Viewpoint – Battles rage on

It was another impressive turnout for Anzac Day recently as the historical and cultural significance of this commemoration for our country continues to grow. And so it should, for as a small nation we’ve made a disproportionate sacrifice in wars. In WWI New Zealand’s population was just 1.1 million yet we lost a staggering 18,000 dead with 41,000 wounded. In WWII it was 12,000 killed and 16,000 wounded. On a per capita basis, our country’s losses were the highest in the Commonwealth and evident in every war memorial up and down the country. 

My uncle enlisted in the RAF at 18 years of age. He was a bomb aimer in the Pathfinders. The one thing that weighed heavily on his mind, however, was the prospect of bombing civilians. He said ordinary German or Italian people were no different from his own in Scotland and he didn’t want to bomb them. As it happened this moral dilemma was never put to the test as his squadron’s targets remained military – marshalling yards, bridges, supply routes. 

His view had been formed during the Spanish Civil War in 1937 when the German Luftwaffe and Italian Aviazone Legionaria bombed Guernica in support of fellow fascist Franco. This was the first time the bombing of a civilian population captured global attention. It was met with international outrage, the death toll in Guernica estimated between 400 and 1600. 

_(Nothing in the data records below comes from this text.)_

import Summits.BirchSwinnertonDyer.BirchSwinnertonDyer.Theorems.Rank2ObservatoryOrderCert2
import Summits.BirchSwinnertonDyer.BirchSwinnertonDyer.Theorems.Rank2ObservatoryLegendreCount
import HarnessLib

/-!
# BirchSwinnertonDyer — rank ≥ 2 observatory: the quadratic-twist complement (Hasse-free counts, v2)

HONEST FRAMING: per-curve certified theorems and census instruments; no claim on BSD in rank ≥ 2.

The ORDER CERTIFICATE of `Rank2ObservatoryOrderCert` certifies `#Ẽ(𝔽_q) = N` without point counting
and without Hasse, but only when `Ẽ(𝔽_q)` has a point of order `N > q + ½`, i.e. when the group is
cyclic AND `a_q ≤ 0`. This module removes the sign condition by the QUADRATIC-TWIST COMPLEMENT:
for an odd prime `q` and a non-residue `u mod q`,
`#Ẽ(𝔽_q) + #Ẽ⁽ᵘ⁾(𝔽_q) = 2q + 2` (ELEMENTARY: per abscissa the two fibres have
`(1 + χ(D)) + (1 − χ(D))`
points), so an order certificate on the twist `Ẽ⁽ᵘ⁾` (which has `a_q⁽ᵘ⁾ = −a_q ≤ 0` exactly when
`a_q ≥ 0`) certifies `#Ẽ(𝔽_q)` exactly. Contents:

* `discYZ V q x = (a₁x + a₃)² + 4(x³ + a₂x² + a₄x + a₆)` and
  **`zmodPointCount_eq_sum`**: `#Ẽ(𝔽_q) = q + 1 + ∑ₓ χ(discYZ V q x)` for `q ≠ 2`
  (fibrewise, from the landed `card_fibre_eq`);
* `twistModel V u = [0, u·b₂, 0, 8u²·b₄, 16u³·b₆]` (an integral model of the quadratic twist
  by `u`),
  `discYZ_twistModel : D⁽ᵘ⁾(4u·t) = (8u)²·u·D(t)`,
  `sum_quadraticChar_twistModel : ∑ χ(D⁽ᵘ⁾) = −∑ χ(D)`
  for `χ(u) = −1`, and **`zmodPointCount_add_twistModel : #Ẽ(𝔽_q) + #Ẽ⁽ᵘ⁾(𝔽_q) = 2q + 2`**;
* `quadraticChar_eq_neg_one_of_eulerSqrtCount` (the kernel test `eulerSqrtCount q (u mod q) = 0`,
  Euler's criterion, landed), the Boolean **`twistCertB V (q, N, u, X, Y, [(r,e)…])`** = `q` a good
  odd prime, `u` a non-residue, `N ≤ 2q + 2`, and
  `orderCertB (twistModel V u) (q, 2q + 2 − N, X, Y, …)`,
  with **`killerB_of_twistCertB : twistCertB V c = true → killerB V (c.1, c.2.1) = true`** (drop-in
  like `killerB_of_orderCertB` / `killerB_of_killerLB`).

With `orderCertB` (for `a_q ≤ 0`) and `twistCertB` (for `a_q ≥ 0`) every good odd prime at which
`Ẽ` resp. `Ẽ⁽ᵘ⁾` is cyclic gets an `O(log q)` kernel certificate of its point count; no count, no
Hasse bound anywhere. Sorry-free; no `decide` executed in this file.

References: J. H. Silverman, *The Arithmetic of Elliptic Curves* (2009) X.3 (twists), V.1;
J. E. Cremona, *Algorithms for Modular Elliptic Curves* (1997) §2.4; K. Ireland, M. Rosen,
*A Classical Introduction to Modern Number Theory* (1990) Prop. 5.1.2.
-/

-- single-conjunct summit: `Summit.BirchSwinnertonDyer.BirchSwinnertonDyer.…` repeats the name
set_option linter.dupNamespace false

namespace Summit.BirchSwinnertonDyer.BirchSwinnertonDyer.Rank2Observatory

open WeierstrassCurve Finset

/-! ### The point count as a character sum -/

section Field

variable {q : ℕ} [Fact q.Prime]

/-- The discriminant in `y` of the Weierstrass equation at the abscissa `x`, over `ZMod q`:
`D(x) = (a₁x + a₃)² + 4(x³ + a₂x² + a₄x + a₆)`. [cite: CremonaAlgorithms1997, §2.4] -/
def discYZ (V : WeierstrassCurve ℤ) (q : ℕ) (x : ZMod q) : ZMod q :=
  ((V.a₁ : ZMod q) * x + (V.a₃ : ZMod q)) ^ 2 +
    4 * (x ^ 3 + (V.a₂ : ZMod q) * x ^ 2 + (V.a₄ : ZMod q) * x + (V.a₆ : ZMod q))

/-- **`#Ẽ(𝔽_q) = q + 1 + ∑ₓ χ(D(x))`** for a prime `q ≠ 2` (fibrewise count and completing the
square, via the landed `card_fibre_eq`). [cite: CremonaAlgorithms1997, §2.4] -/
theorem zmodPointCount_eq_sum (V : WeierstrassCurve ℤ) (hq2 : q ≠ 2) :
    (zmodPointCount V q : ℤ) = q + 1 + ∑ x : ZMod q, quadraticChar (ZMod q) (discYZ V q x) := by
  classical
  have hpairs : #(univ.filter fun xy : ZMod q × ZMod q =>
      xy.2 ^ 2 + (V.a₁ : ZMod q) * xy.1 * xy.2 + (V.a₃ : ZMod q) * xy.2 =
        xy.1 ^ 3 + (V.a₂ : ZMod q) * xy.1 ^ 2 + (V.a₄ : ZMod q) * xy.1 + (V.a₆ : ZMod q)) =
      ∑ x : ZMod q, #(univ.filter fun y : ZMod q =>
        y ^ 2 + (V.a₁ : ZMod q) * x * y + (V.a₃ : ZMod q) * y =
          x ^ 3 + (V.a₂ : ZMod q) * x ^ 2 + (V.a₄ : ZMod q) * x + (V.a₆ : ZMod q)) := by
    rw [card_filter, Fintype.sum_prod_type]
    refine sum_congr rfl fun x _ => ?_
    rw [card_filter]
  rw [zmodPointCount, hpairs]
  push_cast
  rw [Finset.sum_congr rfl fun x _ => card_fibre_eq hq2 (V.a₁ : ZMod q) (V.a₂ : ZMod q)
    (V.a₃ : ZMod q) (V.a₄ : ZMod q) (V.a₆ : ZMod q) x, Finset.sum_add_distrib, Finset.sum_const,
    Finset.card_univ, ZMod.card q]
  simp only [discYZ]
  ring

/-! ### The quadratic twist and the complement identity -/

/-- An integral model of the quadratic twist by `u`: `[0, u·b₂, 0, 8u²·b₄, 16u³·b₆]`
(`y² = x³ + u b₂ x² + 8u² b₄ x + 16u³ b₆`, i.e. the twist of `y² = x³ + (b₂/4)x² + (b₄/2)x + b₆/4`
rescaled by `x ↦ 4u·x`). [cite: SilvermanAEC2009, X.3] -/
def twistModel (V : WeierstrassCurve ℤ) (u : ℤ) : WeierstrassCurve ℤ :=
  ⟨0, u * V.b₂, 0, 8 * u ^ 2 * V.b₄, 16 * u ^ 3 * V.b₆⟩

/-- `D⁽ᵘ⁾(4u·t) = (8u)²·(u·D(t))`. [cite: SilvermanAEC2009, X.3] -/
theorem discYZ_twistModel (V : WeierstrassCurve ℤ) (u : ℤ) (t : ZMod q) :
    discYZ (twistModel V u) q (4 * (u : ZMod q) * t) =
      (8 * (u : ZMod q)) ^ 2 * ((u : ZMod q) * discYZ V q t) := by
  simp only [discYZ, twistModel, WeierstrassCurve.b₂, WeierstrassCurve.b₄, WeierstrassCurve.b₆]
  push_cast
  ring

/-- For a non-residue `u`: `∑ₓ χ(D⁽ᵘ⁾(x)) = −∑ₜ χ(D(t))` (reindex `x = 4u·t`, multiplicativity of
`χ`, `χ((8u)²) = 1`, `χ(u) = −1`). [cite: IrelandRosen1990, Prop. 5.1.2] -/
theorem sum_quadraticChar_twistModel (V : WeierstrassCurve ℤ) (hq2 : q ≠ 2) {u : ℤ}
    (hχ : quadraticChar (ZMod q) (u : ZMod q) = -1) :
    ∑ x : ZMod q, quadraticChar (ZMod q) (discYZ (twistModel V u) q x) =
      -∑ t : ZMod q, quadraticChar (ZMod q) (discYZ V q t) := by
  have hF : ringChar (ZMod q) ≠ 2 := by rwa [ZMod.ringChar_zmod_n]
  have h2 : (2 : ZMod q) ≠ 0 := Ring.two_ne_zero hF
  have hu : (u : ZMod q) ≠ 0 := by
    intro h
    rw [h, MulChar.map_zero] at hχ
    exact absurd hχ (by norm_num)
  have h4u : 4 * (u : ZMod q) ≠ 0 := by
    have h4 : (4 : ZMod q) ≠ 0 := by
      rw [show (4 : ZMod q) = 2 * 2 by norm_num]; exact mul_ne_zero h2 h2
    exact mul_ne_zero h4 hu
  have h8u : 8 * (u : ZMod q) ≠ 0 := by
    have h8 : (8 : ZMod q) ≠ 0 := by
      rw [show (8 : ZMod q) = 2 * 2 * 2 by norm_num]; exact mul_ne_zero (mul_ne_zero h2 h2) h2
    exact mul_ne_zero h8 hu
  rw [← Fintype.sum_bijective (fun t : ZMod q => 4 * (u : ZMod q) * t)
    (mulLeft_bijective₀ (4 * (u : ZMod q)) h4u)
    (fun t => quadraticChar (ZMod q) (discYZ (twistModel V u) q (4 * (u : ZMod q) * t)))
    (fun x => quadraticChar (ZMod q) (discYZ (twistModel V u) q x)) (fun _ => rfl)]
  rw [← Finset.sum_neg_distrib]
  refine Finset.sum_congr rfl fun t _ => ?_
  rw [discYZ_twistModel, map_mul, map_mul, quadraticChar_sq_one' h8u, hχ]
  ring

/-- **THE TWIST COMPLEMENT** `#Ẽ(𝔽_q) + #Ẽ⁽ᵘ⁾(𝔽_q) = 2q + 2` for an odd prime `q` and a
non-residue `u`. [cite: SilvermanAEC2009, X.3] -/
theorem zmodPointCount_add_twistModel (V : WeierstrassCurve ℤ) (hq2 : q ≠ 2) {u : ℤ}
    (hχ : quadraticChar (ZMod q) (u : ZMod q) = -1) :
    zmodPointCount V q + zmodPointCount (twistModel V u) q = 2 * q + 2 := by
  have h1 := zmodPointCount_eq_sum V hq2
  have h2 := zmodPointCount_eq_sum (twistModel V u) hq2
  rw [sum_quadraticChar_twistModel V hq2 hχ] at h2
  have h : ((zmodPointCount V q + zmodPointCount (twistModel V u) q : ℕ) : ℤ) = 2 * q + 2 := by
    push_cast; linarith
  exact_mod_cast h

/-- The kernel test for "`u` is a non-residue mod `q`": `eulerSqrtCount q (u mod q) = 0`
(Euler's criterion, landed as `eulerSqrtCount_eq_quadraticChar`).
[cite: IrelandRosen1990, Prop. 5.1.2] -/
theorem quadraticChar_eq_neg_one_of_eulerSqrtCount (hq2 : q ≠ 2) {u : ℤ}
    (h : eulerSqrtCount q (redMod q u) = 0) : quadraticChar (ZMod q) (u : ZMod q) = -1 := by
  have e := eulerSqrtCount_eq_quadraticChar hq2 (redMod q u)
  rw [h, natCast_redMod] at e
  push_cast at e
  linarith

end Field

/-! ### The drop-in killer Boolean -/

/-- One TWIST CERTIFICATE `(q, N, u, X, Y, [(r,e)…])` (Boolean): `q` a good odd prime of `V`
(trial division), `u` a non-residue (Euler's criterion), `N ≤ 2q + 2`, and an ORDER CERTIFICATE
(`orderCertB`) for the twist: `(X, Y)` is a point of `Ẽ⁽ᵘ⁾(𝔽_q)` of exact order
`2q + 2 − N > q + ½`.
Then `#Ẽ(𝔽_q) = N` — no point counting. [cite: SilvermanAEC2009, X.3] -/
def twistCertB (V : WeierstrassCurve ℤ) : ℕ × ℕ × ℤ × ℤ × ℤ × List (ℕ × ℕ) → Bool
  | (0, _) => false
  | (ℓ + 1, N, u, X, Y, fs) =>
    goodPrimeTB V (ℓ + 1) && decide ((ℓ + 1) % 2 = 1) &&
    (eulerSqrtCount (ℓ + 1) (redMod (ℓ + 1) u) == 0) && decide (N ≤ 2 * (ℓ + 1) + 2) &&
    orderCertB (twistModel V u) (ℓ + 1, 2 * (ℓ + 1) + 2 - N, X, Y, fs)

/-- **`twistCertB ⇒ killerB`**: a checked twist certificate gives the landed killer Boolean (same
prime, same count), so every soundness theorem stated over `killerB` applies verbatim.
[cite: SilvermanAEC2009, X.3] -/
theorem killerB_of_twistCertB (V : WeierstrassCurve ℤ) {c : ℕ × ℕ × ℤ × ℤ × ℤ × List (ℕ × ℕ)}
    (h : twistCertB V c = true) : killerB V (c.1, c.2.1) = true := by
  obtain ⟨ℓ, N, u, X, Y, fs⟩ := c
  cases ℓ with
  | zero => simp [twistCertB] at h
  | succ ℓ =>
    simp only [twistCertB, Bool.and_eq_true, decide_eq_true_eq, beq_iff_eq] at h
    obtain ⟨⟨⟨⟨hgood, hodd⟩, heu⟩, hN⟩, hoc⟩ := h
    have hgood' := goodPrimeB_of_goodPrimeTB V hgood
    have hg2 := hgood'
    rw [goodPrimeB, Bool.and_eq_true, decide_eq_true_eq, decide_eq_true_eq] at hg2
    obtain ⟨hprime, hΔ⟩ := hg2
    haveI : Fact (ℓ + 1).Prime := ⟨hprime⟩
    have hq2 : ℓ + 1 ≠ 2 := by omega
    have hχ := quadraticChar_eq_neg_one_of_eulerSqrtCount hq2 heu
    -- the order certificate on the twist gives its count
    have hk := killerB_of_orderCertB (twistModel V u) hoc
    simp only [killerB, Bool.and_eq_true, beq_iff_eq] at hk
    obtain ⟨_, htw⟩ := hk
    have hsum := zmodPointCount_add_twistModel V hq2 hχ
    rw [killerB, Bool.and_eq_true]
    refine ⟨hgood', ?_⟩
    rw [beq_iff_eq]
    show zmodPointCount V (ℓ + 1) = N
    omega

/-- List form: `S.all (twistCertB V) ⇒ (S.map ⋯).all (killerB V)`. [folklore] -/
theorem all_killerB_of_all_twistCertB (V : WeierstrassCurve ℤ)
    {S : List (ℕ × ℕ × ℤ × ℤ × ℤ × List (ℕ × ℕ))} (h : S.all (twistCertB V) = true) :
    (S.map fun c => (c.1, c.2.1)).all (killerB V) = true := by
  rw [List.all_eq_true] at h ⊢
  intro x hx
  obtain ⟨c, hc, rfl⟩ := List.mem_map.mp hx
  exact killerB_of_twistCertB V (h c hc)

/-- TWIST TWO-POINT CERTIFICATE `(ℓ, N, u, X, Y, fs, r, X₂, Y₂)`: as `twistCertB`, but the count of
the twist `2ℓ + 2 − N` is certified by the two-point certificate `orderCert2B` (twist group
`ℤ/m × ℤ/r`, `r ∈ {2, 3}`). [cite: SilvermanAEC2009, X.3] -/
def twistCert2B (V : WeierstrassCurve ℤ) :
    ℕ × ℕ × ℤ × ℤ × ℤ × List (ℕ × ℕ) × ℕ × ℤ × ℤ → Bool
  | (0, _) => false
  | (ℓ + 1, N, u, X, Y, fs, r, X₂, Y₂) =>
    goodPrimeTB V (ℓ + 1) && decide ((ℓ + 1) % 2 = 1) &&
    (eulerSqrtCount (ℓ + 1) (redMod (ℓ + 1) u) == 0) && decide (N ≤ 2 * (ℓ + 1) + 2) &&
    orderCert2B (twistModel V u) (ℓ + 1, 2 * (ℓ + 1) + 2 - N, X, Y, fs, r, X₂, Y₂)

/-- **`twistCert2B ⇒ killerB`**. [cite: SilvermanAEC2009, X.3] -/
theorem killerB_of_twistCert2B (V : WeierstrassCurve ℤ)
    {c : ℕ × ℕ × ℤ × ℤ × ℤ × List (ℕ × ℕ) × ℕ × ℤ × ℤ}
    (h : twistCert2B V c = true) : killerB V (c.1, c.2.1) = true := by
  obtain ⟨ℓ, N, u, X, Y, fs, r, X₂, Y₂⟩ := c
  cases ℓ with
  | zero => simp [twistCert2B] at h
  | succ ℓ =>
    simp only [twistCert2B, Bool.and_eq_true, decide_eq_true_eq, beq_iff_eq] at h
    obtain ⟨⟨⟨⟨hgood, hodd⟩, heu⟩, hN⟩, hoc⟩ := h
    have hgood' := goodPrimeB_of_goodPrimeTB V hgood
    have hg2 := hgood'
    rw [goodPrimeB, Bool.and_eq_true, decide_eq_true_eq, decide_eq_true_eq] at hg2
    obtain ⟨hprime, hΔ⟩ := hg2
    haveI : Fact (ℓ + 1).Prime := ⟨hprime⟩
    have hq2 : ℓ + 1 ≠ 2 := by omega
    have hχ := quadraticChar_eq_neg_one_of_eulerSqrtCount hq2 heu
    have hk := killerB_of_orderCert2B (twistModel V u) hoc
    simp only [killerB, Bool.and_eq_true, beq_iff_eq] at hk
    obtain ⟨_, htw⟩ := hk
    have hsum := zmodPointCount_add_twistModel V hq2 hχ
    rw [killerB, Bool.and_eq_true]
    refine ⟨hgood', ?_⟩
    rw [beq_iff_eq]
    show zmodPointCount V (ℓ + 1) = N
    omega

/-- List form: `S.all (twistCert2B V) ⇒ (S.map ⋯).all (killerB V)`. [folklore] -/
theorem all_killerB_of_all_twistCert2B (V : WeierstrassCurve ℤ)
    {S : List (ℕ × ℕ × ℤ × ℤ × ℤ × List (ℕ × ℕ) × ℕ × ℤ × ℤ)}
    (h : S.all (twistCert2B V) = true) :
    (S.map fun c => (c.1, c.2.1)).all (killerB V) = true := by
  rw [List.all_eq_true] at h ⊢
  intro x hx
  obtain ⟨c, hc, rfl⟩ := List.mem_map.mp hx
  exact killerB_of_twistCert2B V (h c hc)

end Summit.BirchSwinnertonDyer.BirchSwinnertonDyer.Rank2Observatory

In 1939 Germany bombed civilians in the invasion of Poland and in 1940, British civilians in the Blitz where 43,500 were killed in just nine months. Their ‘strategic’ intent was to terrorise the civilian populations and disrupt their lives. 

Eighty-four years  on from those dark days and there are wars where the loss of life and scale of destruction is reminiscent of WWII. In Gaza, two million Palestinians are crowded into a narrow strip of land, one of the most densely populated areas in the world. To date 34,000 Palestinians have been killed and 80,000 wounded according to Hamas figures. 

Prior to this 1139 Israelis were killed in October last year, 764 of them civilians.

Two world wars over eight long years claimed 40,000 NZ service personnel with 57,000 wounded. In Gaza those horrific figures have been matched in just six months and are mostly women and children concentrated in the 365 square kilometres of Palestinian ‘territory’. 

In the Ukraine, well over 10,000 civilians have been killed  in the Russian invasion since 2022 while President Zelensky said in February that 31,000 Ukrainian soldiers had also been killed (both figures likely to be higher). The BBC recently confirmed the Russian military death toll at 50,000.

History condemns those responsible for the loss of innocent civilian lives, whatever race or creed, but in these instances, history  might save its harshest judgement for the power brokers who have stood by and allowed the killing to continue despite the lessons of the past.